+1
caminin karşısındaki kıraathaneye oturmayı tercih etti ayağındaki terlikler onu suya karşı pek koruyamamıştı.. ağaç yapraklarından damlayan su kireçli şapkasını ıslatmış eski püskü yer yer delinmiş çizgili tişörtünü ıslatmaya koyulmuştu.. sahi yağmur ne güzel yağıyordu ?
yırtık terliklerini sürüye sürüye bi sandalye çekti sanki etraftakiler rahatsızlık duyacakmış gibi yavaş, ihtiyatlı hareket ediyordu
şey..bir çay alabilir miyim
vereyim abi
ne kadar ?
1.25
ben..bi tane alayım
cebinden bi bisküvi pakedi çıkardı.
ambalajı hızlıca cevirip açtıktan sonra hemen bi bisküvi tıktı ağzına.. kaç saattir aç olduğunu o da unutmuştu artık
daha bisküviyi yeni sindirirken tok bir sesle çay indi önüne hemen cebinden son parasını çıkardı.. vermeden önce bozuklukları avcunda iyice sıktı.. sanki eski bir dostu oracıkta terk ediyormuşcasına..
2. bisküviden daha küçük bir ısırık alıp pakedin üzerine koydu.. çayından bir yudum aldı ve uzun uzun çiğnedi.. sanki ağzındaki bi bisküvi parçasından daha fazlaydı.

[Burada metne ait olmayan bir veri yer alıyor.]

import Mathlib
import Literature.Analysis.FluidPDE.Tao2016AveragedNS.ShiftSetCascadeFlows
import Literature.Analysis.FluidPDE.Tao2016AveragedNS.ShiftSetCascadeFlux
import Summits.NavierStokesRegularity.NavierStokesRegularity.Theorems.TaoLadderRungTwoFlatCertificateGlueCheckerAssembleVectorOn
import HarnessLib

/-!
# Certificate glue on a shift set `𝕊`, XXVIII-c: THE CHAIN CHECKER IN THE VECTOR LAYOUT — the step record `VRec` (remainder VECTORS `E`, `E'`,
  per-row radii `ρ`, transport `T`, box `[lo, hi]`, `K`, `δ`), the definitional node / hull families `nodeOfV` / `hullOfV`, the hand-over test
  (`E'_c + A ≤ E_c` of the next record, componentwise), and `StepCert j` of the definitional mesh from the tests of record `j`
  (helper for items stmt-NavierStokesRegularity-22987 `FlatGapCertificatesV2` (crux K_A♭ of route TaoLadderRungTwoFlat) and stmt-24295 K_A₂(64);
  cell harvest/h2-tao-ladder, p1 g16; theory-1 A-73 / A-75)

Vector twin of glue XXVIII / XXVIII-b (`StepRec`, `nodeOf`, `hullOfB`, `handsOver`, `stepCert_of_rec_box`, `inBox_of_hullOfB`): the node family
`nodeOfV` is `PInParaV` of the start data, the hull family `hullOfV j` the product tube of step `j` fattened by `A j·ω`; `stepCert_of_recV` is glue
XXVII-c `stepCert_of_checksV` with the three inclusions discharged definitionally and by the hand-over (monotone in the remainder vector);
`inBox_of_hullOfV` puts every hull state in the weighted box by the cover test (C13v).

HONEST FRAMING: Tao-type MODEL lattices (Tao 2016 §4/§6 vocabulary, shift-set parametrised); soundness of a checker — NO certificate instance exists
in the tree, nothing is certified here, no stub is closed, nothing here is a statement about the Navier–Stokes equations.
-/

-- the sub-problem namespace repeats the summit name by design (D-0017)
set_option linter.dupNamespace false

namespace Summit.NavierStokesRegularity.NavierStokesRegularity.Theorems

open Set Finset Literature.Analysis.FluidPDE Literature.Analysis.FluidPDE.TaoCascade
open Summit.NavierStokesRegularity.NavierStokesRegularity.Theorems.TaylorModelCert
open Summit.NavierStokesRegularity.NavierStokesRegularity.Theorems.TaylorModelReadout

namespace CertificateGlueOn

/-- **ONE VECTOR-LAYOUT STEP RECORD** (dyadic vectors / matrices; `h`, `A`, `A'`, `K` rational). [cite: Zgliczynski2002C1Lohner, §3–4 (Lohner-type parallelepiped frames); cell certificate format, step record, vector remainder] -/
structure VRec where
  /-- start centre (weighted coordinates) -/
  x : Array Dyad
  /-- start frame -/
  C : Array (Array Dyad)
  /-- start frame radii -/
  r : Array Dyad
  /-- start remainder VECTOR -/
  E : Array Dyad
  /-- landing centre -/
  x' : Array Dyad
  /-- landing frame -/
  Cn : Array (Array Dyad)
  /-- coordinate transport (`ξ' = T ξ`) -/
  T : Array (Array Dyad)
  /-- landing frame radii -/
  r' : Array Dyad
  /-- landing remainder VECTOR (before the input allowance) -/
  E1 : Array Dyad
  /-- centre bound `|x_c| ≤ mC` -/
  mC : Dyad
  /-- per-row frame radii `Σ_j |C_cj| r_j ≤ ρ_c` -/
  ρ : Array Dyad
  /-- hull radius `ρ_c + E_c ≤ ρs` -/
  ρs : Dyad
  /-- step length -/
  h : ℚ
  /-- input (Grönwall) allowance of the step -/
  A : ℚ
  /-- cover margin `A' > A` -/
  A' : ℚ
  /-- lower box vector (weighted coordinates) -/
  lo : Array Dyad
  /-- upper box vector (weighted coordinates) -/
  hi : Array Dyad
  /-- Lipschitz constant of the truncated field on the box -/
  K : ℚ
  /-- input defect on the box -/
  δ : Dyad

variable {m : ℕ} {Kb Ka : ℤ}

/-- The node family DEFINED by the start data of the records. [folklore] -/
def nodeOfV (Kb Ka : ℤ) (ωq : Fin m → ℤ → ℚ) (rec : ℕ → VRec) (j : ℕ) (y : Fin m → ℤ → ℝ) : Prop :=
  PInParaV Kb Ka (fun i k => (ωq i k : ℝ)) (dvec (n := m * winLen Kb Ka) (rec j).x) (dmat (n := m * winLen Kb Ka) (rec j).C)
    (dvec (n := m * winLen Kb Ka) (rec j).r) (dvec (n := m * winLen Kb Ka) (rec j).E) y

/-- The hull family DEFINED as the time-resolved product tube of step `j` (table `V` on its own box), fattened by `A j`. [folklore] -/
def hullOfV (Kb Ka : ℤ) (shifts : List (ℤ × ℤ × ℤ)) (αq : Fin m → Fin m → Fin m → ℤ × ℤ × ℤ → ℚ) (ωq : Fin m → ℤ → ℚ) (prec : ℕ)
    (Sp Sm : IntervalD) (rec : ℕ → VRec) (j : ℕ) (y : Fin m → ℤ → ℝ) : Prop :=
  ∃ u ∈ Icc (0 : ℝ) ((rec j).h : ℝ), ∃ q' : Fin m → ℤ → ℝ,
    ProdTube Kb Ka (fun i k => (ωq i k : ℝ)) (dvec (n := m * winLen Kb Ka) (rec j).x) (dvec (n := m * winLen Kb Ka) (rec j).ρ)
      (dvec (n := m * winLen Kb Ka) (rec j).E) (vOf Kb Ka shifts (coefBoxOf prec αq ωq Sp Sm) (rec j).lo (rec j).hi) u q' ∧
    ∀ i k, -Kb ≤ k → k ≤ Ka → |y i k - q' i k| ≤ ((rec j).A : ℝ) * (ωq i k : ℝ)

/-- **The hand-over test**: record `s'` starts with the landing centre / frame / radii of `s` (literally) and a remainder vector dominating
`E'_c + A` componentwise. [folklore] -/
def checkHandsOverV (n : ℕ) (s s' : VRec) : Bool :=
  decide (s'.x = s.x') && decide (s'.C = s.Cn) && decide (s'.r = s.r') &&
    (List.range n).all fun c => decide (dyadToRat (dgetD s.E1 c) + s.A ≤ dyadToRat (dgetD s'.E c))

/-- **Hand-over**: the landing parallelepiped of `s` (remainder `E'_c + A`) lies in the start node of `s'`. [folklore] -/
theorem node_of_checkHandsOverV {ωq : Fin m → ℤ → ℚ} {s s' : VRec} (h : checkHandsOverV (m * winLen Kb Ka) s s' = true)
    {y : Fin m → ℤ → ℝ}
    (hy : PInParaV Kb Ka (fun i k => (ωq i k : ℝ)) (dvec (n := m * winLen Kb Ka) s.x') (dmat (n := m * winLen Kb Ka) s.Cn)
      (dvec (n := m * winLen Kb Ka) s.r') (fun c => dvec (n := m * winLen Kb Ka) s.E1 c + (s.A : ℝ)) y) :
    PInParaV Kb Ka (fun i k => (ωq i k : ℝ)) (dvec (n := m * winLen Kb Ka) s'.x) (dmat (n := m * winLen Kb Ka) s'.C)
      (dvec (n := m * winLen Kb Ka) s'.r) (dvec (n := m * winLen Kb Ka) s'.E) y := by
  simp only [checkHandsOverV, Bool.and_eq_true, decide_eq_true_eq, List.all_eq_true, List.mem_range] at h
  obtain ⟨⟨⟨hx, hC⟩, hr⟩, hE⟩ := h
  rw [hx, hC, hr]
  refine pinParaV_mono (fun c => ?_) hy
  have := (Rat.cast_le (K := ℝ)).mpr (hE c c.isLt)
  simp only [Rat.cast_add, cast_dyadToRat] at this
  simpa [dvec] using this

/-- **`StepCert j` OF THE DEFINITIONAL MESH (PRODUCT-TUBE HULLS) FROM THE TESTS OF RECORD `j` AND THE HAND-OVER TO RECORD `j+1`.**
[cite: Zgliczynski2002C1Lohner, §3–4 (Lohner-type parallelepiped frames and the C¹/variational enclosure); cell certificate format, chain checker, vector remainder] -/
theorem stepCert_of_recV (hKb : 0 ≤ Kb) (hKa : 1 ≤ Ka) {shifts : List (ℤ × ℤ × ℤ)} (hnd : shifts.Nodup)
    (h𝕊 : IsNearestNeighbourSet shifts.toFinset) {q : ℚ} (hq : 0 < 1 + (q : ℝ))
    {αq : Fin m → Fin m → Fin m → ℤ × ℤ × ℤ → ℚ} {ωq : Fin m → ℤ → ℚ} (hω : ∀ i k, 0 < ωq i k)
    {prec p kexp nexp : ℕ} {Sp Sm : IntervalD} (hSp : sqrtCheck prec (1 + q) Sp = true)
    (hSm : sqrtCheck prec (1 / (1 + q)) Sm = true) {M : ℤ → ℝ} {t : ℕ → ℝ} {rec : ℕ → VRec} {j : ℕ}
    {bD : Dyad} {Eb Et : ℚ}
    (hb : 0 ≤ bD.toReal) (hmC : 0 ≤ (rec j).mC.toReal) (hρs : 0 ≤ (rec j).ρs.toReal)
    (hAA' : (rec j).A < (rec j).A') (ht : t (j + 1) - t j = ((rec j).h : ℝ))
    (hnext : checkHandsOverV (m * winLen Kb Ka) (rec j) (rec (j + 1)) = true)
    (hchkB : checkB m Kb Ka shifts (coefBoxOf prec αq ωq Sp Sm) bD = true)
    (h2 : checkAbsLe (m * winLen Kb Ka) (rec j).x (rec j).mC = true)
    (h3 : checkRowsLe (m * winLen Kb Ka) (rec j).C (rec j).r (rec j).ρ = true)
    (hhull : checkHull (m * winLen Kb Ka) (rec j).ρ (rec j).E (rec j).ρs = true)
    (h6 : checkRowsLe (m * winLen Kb Ka) (rec j).T (rec j).r (rec j).r' = true)
    (h8 : checkERecV (m * winLen Kb Ka) p (dyadToRat bD) (dyadToRat (rec j).mC) (dyadToRat (rec j).ρs) (rec j).h
      (dPArr (m * winLen Kb Ka) prec (IntervalD.polyLevelsA (m * winLen Kb Ka) prec
        (IntervalD.jetLevelsA (m * winLen Kb Ka) (pqBoxA Kb Ka prec shifts (coefBoxOf prec αq ωq Sp Sm)) prec
          (pointBoxA (m * winLen Kb Ka) (rec j).x) p) p (ofRatRel prec (rec j).h)) (rec j).x')
      (kappaArr prec (m * winLen Kb Ka) (rec j).Cn (rec j).T
        (vcolsA Kb Ka prec shifts (coefBoxOf prec αq ωq Sp Sm) p
          (IntervalD.jetLevelsA (m * winLen Kb Ka) (pqBoxA Kb Ka prec shifts (coefBoxOf prec αq ωq Sp Sm)) prec
            (hullBoxA (m * winLen Kb Ka) (rec j).x (rec j).ρ (rec j).E) p) (ofRatRel prec (rec j).h) (rec j).C) (rec j).r)
      (nveArr (m * winLen Kb Ka) (IntervalD.polyLevelsA (m * winLen Kb Ka) prec
        (IntervalD.varJetLevelsA (m * winLen Kb Ka) (pqBoxA Kb Ka prec shifts (coefBoxOf prec αq ωq Sp Sm)) prec
          (IntervalD.jetLevelsA (m * winLen Kb Ka) (pqBoxA Kb Ka prec shifts (coefBoxOf prec αq ωq Sp Sm)) prec
            (hullBoxA (m * winLen Kb Ka) (rec j).x (rec j).ρ (rec j).E) p) (symBoxA (m * winLen Kb Ka) (rec j).E) p) p
          (ofRatRel prec (rec j).h)))
      (rec j).E1 = true)
    (h9 : checkGuardV (dyadToRat bD) (dyadToRat (rec j).mC) (dyadToRat (rec j).ρs) (rec j).h = true)
    (h13 : checkCoverV m Kb Ka shifts (coefBoxOf prec αq ωq Sp Sm) (rec j).x (rec j).ρ (rec j).E (rec j).lo (rec j).hi (rec j).h
      (rec j).A' = true)
    (h10 : checkLipT m Kb Ka shifts (coefBoxOf prec αq ωq Sp Sm) (rec j).lo (rec j).hi (rec j).K = true)
    (h11 : checkDefectT m Kb Ka prec shifts αq ωq Eb Et (rec j).lo (rec j).hi Sp Sm (rec j).δ = true)
    (h12 : checkGronwallK (rec j).K (dyadToRat (rec j).δ) (rec j).h (rec j).A kexp nexp = true) :
    StepCert shifts.toFinset (q : ℝ) (fun i₁ i₂ i μ => (αq i₁ i₂ i μ : ℝ)) Kb Ka (Eb : ℝ) (Et : ℝ) M t
      (nodeOfV Kb Ka ωq rec) (hullOfV Kb Ka shifts αq ωq prec Sp Sm rec) j :=
  stepCert_of_checksV hKb hKa hnd h𝕊 hq hω hSp hSm hb hmC hρs hAA' ht hchkB h2 h3 hhull h6 h8 h9 h13 h10 h11 h12 (fun _ hy => hy)
    (fun u hu _ q' hq' hnear => ⟨u, hu, q', hq', hnear⟩) (fun _ hy => node_of_checkHandsOverV hnext hy)

/-- **EVERY HULL STATE LIES IN THE WEIGHTED BOX** `[lo, hi]·ω` of its step, by the cover test (C13v). [folklore] -/
theorem inBox_of_hullOfV {shifts : List (ℤ × ℤ × ℤ)} (hnd : shifts.Nodup)
    {αq : Fin m → Fin m → Fin m → ℤ × ℤ × ℤ → ℚ} {ωq : Fin m → ℤ → ℚ} (hω : ∀ i k, 0 < ωq i k)
    {prec : ℕ} {Sp Sm : IntervalD} {rec : ℕ → VRec} {j : ℕ} (hAA' : (rec j).A ≤ (rec j).A')
    (h13 : checkCoverV m Kb Ka shifts (coefBoxOf prec αq ωq Sp Sm) (rec j).x (rec j).ρ (rec j).E (rec j).lo (rec j).hi (rec j).h
      (rec j).A' = true)
    {y : Fin m → ℤ → ℝ} (hy : hullOfV Kb Ka shifts αq ωq prec Sp Sm rec j y) :
    InBoxOn Kb Ka (wbox Kb Ka (fun i k => (ωq i k : ℝ)) (rec j).lo) (wbox Kb Ka (fun i k => (ωq i k : ℝ)) (rec j).hi) y := by
  obtain ⟨u, hu, q', htube, hnear⟩ := hy
  have hAA'r : ((rec j).A : ℝ) ≤ ((rec j).A' : ℝ) := by exact_mod_cast hAA'
  exact inBox_of_checkCoverV (Kb := Kb) (Ka := Ka) hnd hω h13 hu htube fun i k hk1 hk2 => (hnear i k hk1 hk2).trans
    (mul_le_mul_of_nonneg_right hAA'r (by exact_mod_cast (hω i k).le))

/-- **Box consequence, weighted form**: on the window, a hull state satisfies `ω·lo_c ≤ y i k ≤ ω·hi_c`, `c = idx(i,k)`. [folklore] -/
theorem hull_coord_boundsV {shifts : List (ℤ × ℤ × ℤ)} (hnd : shifts.Nodup)
    {αq : Fin m → Fin m → Fin m → ℤ × ℤ × ℤ → ℚ} {ωq : Fin m → ℤ → ℚ} (hω : ∀ i k, 0 < ωq i k)
    {prec : ℕ} {Sp Sm : IntervalD} {rec : ℕ → VRec} {j : ℕ} (hAA' : (rec j).A ≤ (rec j).A')
    (h13 : checkCoverV m Kb Ka shifts (coefBoxOf prec αq ωq Sp Sm) (rec j).x (rec j).ρ (rec j).E (rec j).lo (rec j).hi (rec j).h
      (rec j).A' = true)
    {y : Fin m → ℤ → ℝ} (hy : hullOfV Kb Ka shifts αq ωq prec Sp Sm rec j y) (i : Fin m) {k : ℤ} (hk : -Kb ≤ k ∧ k ≤ Ka) :
    (ωq i k : ℝ) * (dgetD (rec j).lo (idxOf Kb Ka i k hk)).toReal ≤ y i k ∧
      y i k ≤ (ωq i k : ℝ) * (dgetD (rec j).hi (idxOf Kb Ka i k hk)).toReal := by
  have h := inBox_of_hullOfV hnd hω hAA' h13 hy i k hk.1 hk.2
  simp only [wbox, dif_pos hk] at h
  exact h

end CertificateGlueOn

end Summit.NavierStokesRegularity.NavierStokesRegularity.Theorems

sahi keşke artık bisküvi yerine başka birşey yiyebilseydi.. cebinden yamuk bi 2001 çıkardı cebinden bir çakmak çıkardı ama huysuz şey bir türlü alev almadı.. sudan pek haz etmemişti sanırsam.. kıraathane sahibinden çakmak rica edecek oldu birisi ona müsaade etmeden uzatıverdi.. teşekkür edip sigarasını yaktı..
içinden etrafı izlemek geldi.. cebindeki sigarasını belki de bir hayat molası sayıyordu.. içinde yaşadığı dünyaya bir an için bile olsa farklı bir gözle bakabilmek bu flu pencerenin çerçevesini biraz genişletebilmek için.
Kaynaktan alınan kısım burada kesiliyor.